### [Exercise description]
Print, exactly and completely, the data that appears below.

### [Recorded information]
---*---

/-- **(3.54) with the printed constants**: radius `r = α₃/|B|` (so that `B′ = σB` has `|B′| < α₃`, Lemma 4) and
`M = E₀ exp(−κd_j(X))` ((1.18)) give `≦ E₀ α₃⁻⁵ |B|⁵ exp(−κd_j(X))`.  Here `nB` stands for the number `|B| > 0`
(the sup norm of the field B; for B = 0 the left member vanishes trivially).
[cite: Balaban1987RG1, (3.54) p.280] -/
theorem ineq354_printed {Φ : ℂ → F} {α₃ nB E₀ κ d : ℝ} (hα₃ : 0 < α₃) (hnB : 0 < nB)
    (hΦ : ∀ τ ∈ Icc (0 : ℝ) 1, DifferentiableOn ℂ Φ (ball (τ : ℂ) (α₃ / nB)))
    (hM : ∀ τ ∈ Icc (0 : ℝ) 1, ∀ z ∈ ball (τ : ℂ) (α₃ / nB), ‖Φ z‖ ≤ E₀ * Real.exp (-(κ * d))) :
    ‖∫ τ in (0 : ℝ)..1, ((1 - τ) ^ 4 / (4 ! : ℝ)) • iteratedDeriv 5 Φ (τ : ℂ)‖
      ≤ E₀ * α₃⁻¹ ^ 5 * nB ^ 5 * Real.exp (-(κ * d)) := by
  have h := ineq354 (div_pos hα₃ hnB) hΦ hM
  refine h.trans (le_of_eq ?_)
  field_simp

/-- **(3.35)** p. 277 [PDF 29], the shape of the bound, from (3.54): *«By the definiton of B and by the inequalities
(3.32) we have |B| < O(1)L^jη, hence we expect that this term can be bounded by O(1) exp(−κd_j(X)) (O(1)L^jη)⁵.
(3.35)»* / p. 280: *«Because |B| < O(1)L^jη, e.g. |B| < α₁L^jη, hence we have the required bound.»* — if a quantity
`R` obeys the right member of (3.54) and `|B| ≤ C·(L^jη)`, then `R ≤ (E₀α₃⁻⁵)·exp(−κd_j(X))·(C·L^jη)⁵`
(the two O(1)'s being E₀α₃⁻⁵ and C, e.g. C = α₁).
[cite: Balaban1987RG1, (3.35) p.277] -/
theorem ineq335_of_354 {R E₀ α₃ nB κ d C s : ℝ} (hE₀ : 0 ≤ E₀) (hα₃ : 0 < α₃) (hnB : 0 ≤ nB)
    (h354 : R ≤ E₀ * α₃⁻¹ ^ 5 * nB ^ 5 * Real.exp (-(κ * d))) (hB : nB ≤ C * s) :
    R ≤ (E₀ * α₃⁻¹ ^ 5) * Real.exp (-(κ * d)) * (C * s) ^ 5 := by
  have hpow : nB ^ 5 ≤ (C * s) ^ 5 := pow_le_pow_left₀ hnB hB 5
  have hK : 0 ≤ E₀ * α₃⁻¹ ^ 5 * Real.exp (-(κ * d)) := by positivity
  calc R ≤ E₀ * α₃⁻¹ ^ 5 * nB ^ 5 * Real.exp (-(κ * d)) := h354
    _ = (E₀ * α₃⁻¹ ^ 5 * Real.exp (-(κ * d))) * nB ^ 5 := by ring
    _ ≤ (E₀ * α₃⁻¹ ^ 5 * Real.exp (-(κ * d))) * (C * s) ^ 5 := mul_le_mul_of_nonneg_left hpow hK
    _ = (E₀ * α₃⁻¹ ^ 5) * Real.exp (-(κ * d)) * (C * s) ^ 5 := by ring

/-! ## 4. The literal left member of (3.54): the last term of (3.34) (`B12Taylor334`) -/

section Ray

variable {E : Type*} [NormedAddCommGroup E] [NormedSpace ℝ E]

/-- The integrand of the last term of (3.34) is the fifth complex derivative along the ray: for `f` (in the paper
`f(B) = 𝐄^{(j)}(X, U_j(□₀, exp iB))`) of class `C⁵` on an open set `s ∋ τB`, agreeing near the real point `τ` along the
ray with a function `Φ` holomorphic on `ball τ r`, `⟨δ⁵f/δB⁵(τB), ⊗⁵B⟩ = Φ⁽⁵⁾(τ)`.
[cite: Balaban1987RG1, (3.34) p.277, (3.54) p.280] -/
theorem iteratedFDeriv_ray_eq_iteratedDeriv {s : Set E} (hs : IsOpen s) {f : E → F} (hf : ContDiffOn ℝ 5 f s) (B : E)
    {τ r : ℝ} (hr : 0 < r) (hτB : τ • B ∈ s) {Φ : ℂ → F} (hΦ : DifferentiableOn ℂ Φ (ball (τ : ℂ) r))
    (hagree : ∀ᶠ t : ℝ in 𝓝 τ, f (t • B) = Φ (t : ℂ)) :
    iteratedFDeriv ℝ 5 f (τ • B) (fun _ => B) = iteratedDeriv 5 Φ (τ : ℂ) := by
  rw [← B12Taylor334.iteratedDeriv_comp_ray hs hf B hτB le_rfl, Filter.EventuallyEq.iteratedDeriv_eq 5 hagree]
  exact iteratedDeriv_comp_ofReal isOpen_ball 5 hΦ (mem_ball_self hr)

/-- **(3.54), literal left member** p. 280: for `f` of class `C⁵` on an open `s ⊇ {τB : τ ∈ [0,1]}` whose ray
function `t ↦ f(tB)` agrees near each `τ ∈ [0,1]` with a `Φ` holomorphic and bounded by `M` on `ball τ r`
(Lemma 4 + (1.18)),
`‖∫₀¹ dτ ((1 − τ)⁴/4!) ⟨δ⁵f/δB⁵(τB), ⊗⁵B⟩‖ ≤ M / r⁵`.
[cite: Balaban1987RG1, (3.54) p.280] -/
theorem remainder334_norm_le {s : Set E} (hs : IsOpen s) {f : E → F} (hf : ContDiffOn ℝ 5 f s) (B : E)
    (hB : ∀ τ ∈ Icc (0 : ℝ) 1, τ • B ∈ s) {Φ : ℂ → F} {r M : ℝ} (hr : 0 < r)
    (hΦ : ∀ τ ∈ Icc (0 : ℝ) 1, DifferentiableOn ℂ Φ (ball (τ : ℂ) r))
    (hM : ∀ τ ∈ Icc (0 : ℝ) 1, ∀ z ∈ ball (τ : ℂ) r, ‖Φ z‖ ≤ M)
    (hagree : ∀ τ ∈ Icc (0 : ℝ) 1, ∀ᶠ t : ℝ in 𝓝 τ, f (t • B) = Φ (t : ℂ)) :
    ‖∫ τ in (0 : ℝ)..1, ((1 - τ) ^ 4 / (4 ! : ℝ)) • iteratedFDeriv ℝ 5 f (τ • B) (fun _ => B)‖ ≤ M / r ^ 5 := by
  have heq : (∫ τ in (0 : ℝ)..1, ((1 - τ) ^ 4 / (4 ! : ℝ)) • iteratedFDeriv ℝ 5 f (τ • B) (fun _ => B))
      = ∫ τ in (0 : ℝ)..1, ((1 - τ) ^ 4 / (4 ! : ℝ)) • iteratedDeriv 5 Φ (τ : ℂ) := by
    refine intervalIntegral.integral_congr fun τ hτ => ?_
    rw [uIcc_of_le zero_le_one] at hτ
    simp only [iteratedFDeriv_ray_eq_iteratedDeriv hs hf B hr (hB τ hτ) (hΦ τ hτ) (hagree τ hτ)]
  rw [heq]
  exact ineq354 hr hΦ hM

---*---

### [Response box]
/-- **(3.54) with the printed constants**: radius `r = α₃/|B|` (so that `B′ = σB` has `|B′| < α₃`, Lemma 4) and
`M = E₀ exp(−κd_j(X))` ((1.18)) give `≦ E₀ α₃⁻⁵ |B|⁵ exp(−κd_j(X))`.  Here `nB` stands for the number `|B| > 0`
(the sup norm of the field B; for B = 0 the left member vanishes trivially).
[cite: Balaban1987RG1, (3.54) p.280] -/
theorem ineq354_printed {Φ : ℂ → F} {α₃ nB E₀ κ d : ℝ} (hα₃ : 0 < α₃) (hnB : 0 < nB)
    (hΦ : ∀ τ ∈ Icc (0 : ℝ) 1, DifferentiableOn ℂ Φ (ball (τ : ℂ) (α₃ / nB)))
    (hM : ∀ τ ∈ Icc (0 : ℝ) 1, ∀ z ∈ ball (τ : ℂ) (α₃ / nB), ‖Φ z‖ ≤ E₀ * Real.exp (-(κ * d))) :
    ‖∫ τ in (0 : ℝ)..1, ((1 - τ) ^ 4 / (4 ! : ℝ)) • iteratedDeriv 5 Φ (τ : ℂ)‖
      ≤ E₀ * α₃⁻¹ ^ 5 * nB ^ 5 * Real.exp (-(κ * d)) := by
  have h := ineq354 (div_pos hα₃ hnB) hΦ hM
  refine h.trans (le_of_eq ?_)
  field_simp

/-- **(3.35)** p. 277 [PDF 29], the shape of the bound, from (3.54): *«By the definiton of B and by the inequalities
(3.32) we have |B| < O(1)L^jη, hence we expect that this term can be bounded by O(1) exp(−κd_j(X)) (O(1)L^jη)⁵.
(3.35)»* / p. 280: *«Because |B| < O(1)L^jη, e.g. |B| < α₁L^jη, hence we have the required bound.»* — if a quantity
`R` obeys the right member of (3.54) and `|B| ≤ C·(L^jη)`, then `R ≤ (E₀α₃⁻⁵)·exp(−κd_j(X))·(C·L^jη)⁵`
(the two O(1)'s being E₀α₃⁻⁵ and C, e.g. C = α₁).
[cite: Balaban1987RG1, (3.35) p.277] -/
theorem ineq335_of_354 {R E₀ α₃ nB κ d C s : ℝ} (hE₀ : 0 ≤ E₀) (hα₃ : 0 < α₃) (hnB : 0 ≤ nB)
    (h354 : R ≤ E₀ * α₃⁻¹ ^ 5 * nB ^ 5 * Real.exp (-(κ * d))) (hB : nB ≤ C * s) :
    R ≤ (E₀ * α₃⁻¹ ^ 5) * Real.exp (-(κ * d)) * (C * s) ^ 5 := by
  have hpow : nB ^ 5 ≤ (C * s) ^ 5 := pow_le_pow_left₀ hnB hB 5
  have hK : 0 ≤ E₀ * α₃⁻¹ ^ 5 * Real.exp (-(κ * d)) := by positivity
  calc R ≤ E₀ * α₃⁻¹ ^ 5 * nB ^ 5 * Real.exp (-(κ * d)) := h354
    _ = (E₀ * α₃⁻¹ ^ 5 * Real.exp (-(κ * d))) * nB ^ 5 := by ring
    _ ≤ (E₀ * α₃⁻¹ ^ 5 * Real.exp (-(κ * d))) * (C * s) ^ 5 := mul_le_mul_of_nonneg_left hpow hK
    _ = (E₀ * α₃⁻¹ ^ 5) * Real.exp (-(κ * d)) * (C * s) ^ 5 := by ring

/-! ## 4. The literal left member of (3.54): the last term of (3.34) (`B12Taylor334`) -/

section Ray

variable {E : Type*} [NormedAddCommGroup E] [NormedSpace ℝ E]

/-- The integrand of the last term of (3.34) is the fifth complex derivative along the ray: for `f` (in the paper
`f(B) = 𝐄^{(j)}(X, U_j(□₀, exp iB))`) of class `C⁵` on an open set `s ∋ τB`, agreeing near the real point `τ` along the
ray with a function `Φ` holomorphic on `ball τ r`, `⟨δ⁵f/δB⁵(τB), ⊗⁵B⟩ = Φ⁽⁵⁾(τ)`.
[cite: Balaban1987RG1, (3.34) p.277, (3.54) p.280] -/
theorem iteratedFDeriv_ray_eq_iteratedDeriv {s : Set E} (hs : IsOpen s) {f : E → F} (hf : ContDiffOn ℝ 5 f s) (B : E)
    {τ r : ℝ} (hr : 0 < r) (hτB : τ • B ∈ s) {Φ : ℂ → F} (hΦ : DifferentiableOn ℂ Φ (ball (τ : ℂ) r))
    (hagree : ∀ᶠ t : ℝ in 𝓝 τ, f (t • B) = Φ (t : ℂ)) :
    iteratedFDeriv ℝ 5 f (τ • B) (fun _ => B) = iteratedDeriv 5 Φ (τ : ℂ) := by
  rw [← B12Taylor334.iteratedDeriv_comp_ray hs hf B hτB le_rfl, Filter.EventuallyEq.iteratedDeriv_eq 5 hagree]
  exact iteratedDeriv_comp_ofReal isOpen_ball 5 hΦ (mem_ball_self hr)

/-- **(3.54), literal left member** p. 280: for `f` of class `C⁵` on an open `s ⊇ {τB : τ ∈ [0,1]}` whose ray
function `t ↦ f(tB)` agrees near each `τ ∈ [0,1]` with a `Φ` holomorphic and bounded by `M` on `ball τ r`
(Lemma 4 + (1.18)),
`‖∫₀¹ dτ ((1 − τ)⁴/4!) ⟨δ⁵f/δB⁵(τB), ⊗⁵B⟩‖ ≤ M / r⁵`.
[cite: Balaban1987RG1, (3.54) p.280] -/
theorem remainder334_norm_le {s : Set E} (hs : IsOpen s) {f : E → F} (hf : ContDiffOn ℝ 5 f s) (B : E)
    (hB : ∀ τ ∈ Icc (0 : ℝ) 1, τ • B ∈ s) {Φ : ℂ → F} {r M : ℝ} (hr : 0 < r)
    (hΦ : ∀ τ ∈ Icc (0 : ℝ) 1, DifferentiableOn ℂ Φ (ball (τ : ℂ) r))
    (hM : ∀ τ ∈ Icc (0 : ℝ) 1, ∀ z ∈ ball (τ : ℂ) r, ‖Φ z‖ ≤ M)
    (hagree : ∀ τ ∈ Icc (0 : ℝ) 1, ∀ᶠ t : ℝ in 𝓝 τ, f (t • B) = Φ (t : ℂ)) :
    ‖∫ τ in (0 : ℝ)..1, ((1 - τ) ^ 4 / (4 ! : ℝ)) • iteratedFDeriv ℝ 5 f (τ • B) (fun _ => B)‖ ≤ M / r ^ 5 := by
  have heq : (∫ τ in (0 : ℝ)..1, ((1 - τ) ^ 4 / (4 ! : ℝ)) • iteratedFDeriv ℝ 5 f (τ • B) (fun _ => B))
      = ∫ τ in (0 : ℝ)..1, ((1 - τ) ^ 4 / (4 ! : ℝ)) • iteratedDeriv 5 Φ (τ : ℂ) := by
    refine intervalIntegral.integral_congr fun τ hτ => ?_
    rw [uIcc_of_le zero_le_one] at hτ
    simp only [iteratedFDeriv_ray_eq_iteratedDeriv hs hf B hr (hB τ hτ) (hΦ τ hτ) (hagree τ hτ)]
  rw [heq]
  exact ineq354 hr hΦ hM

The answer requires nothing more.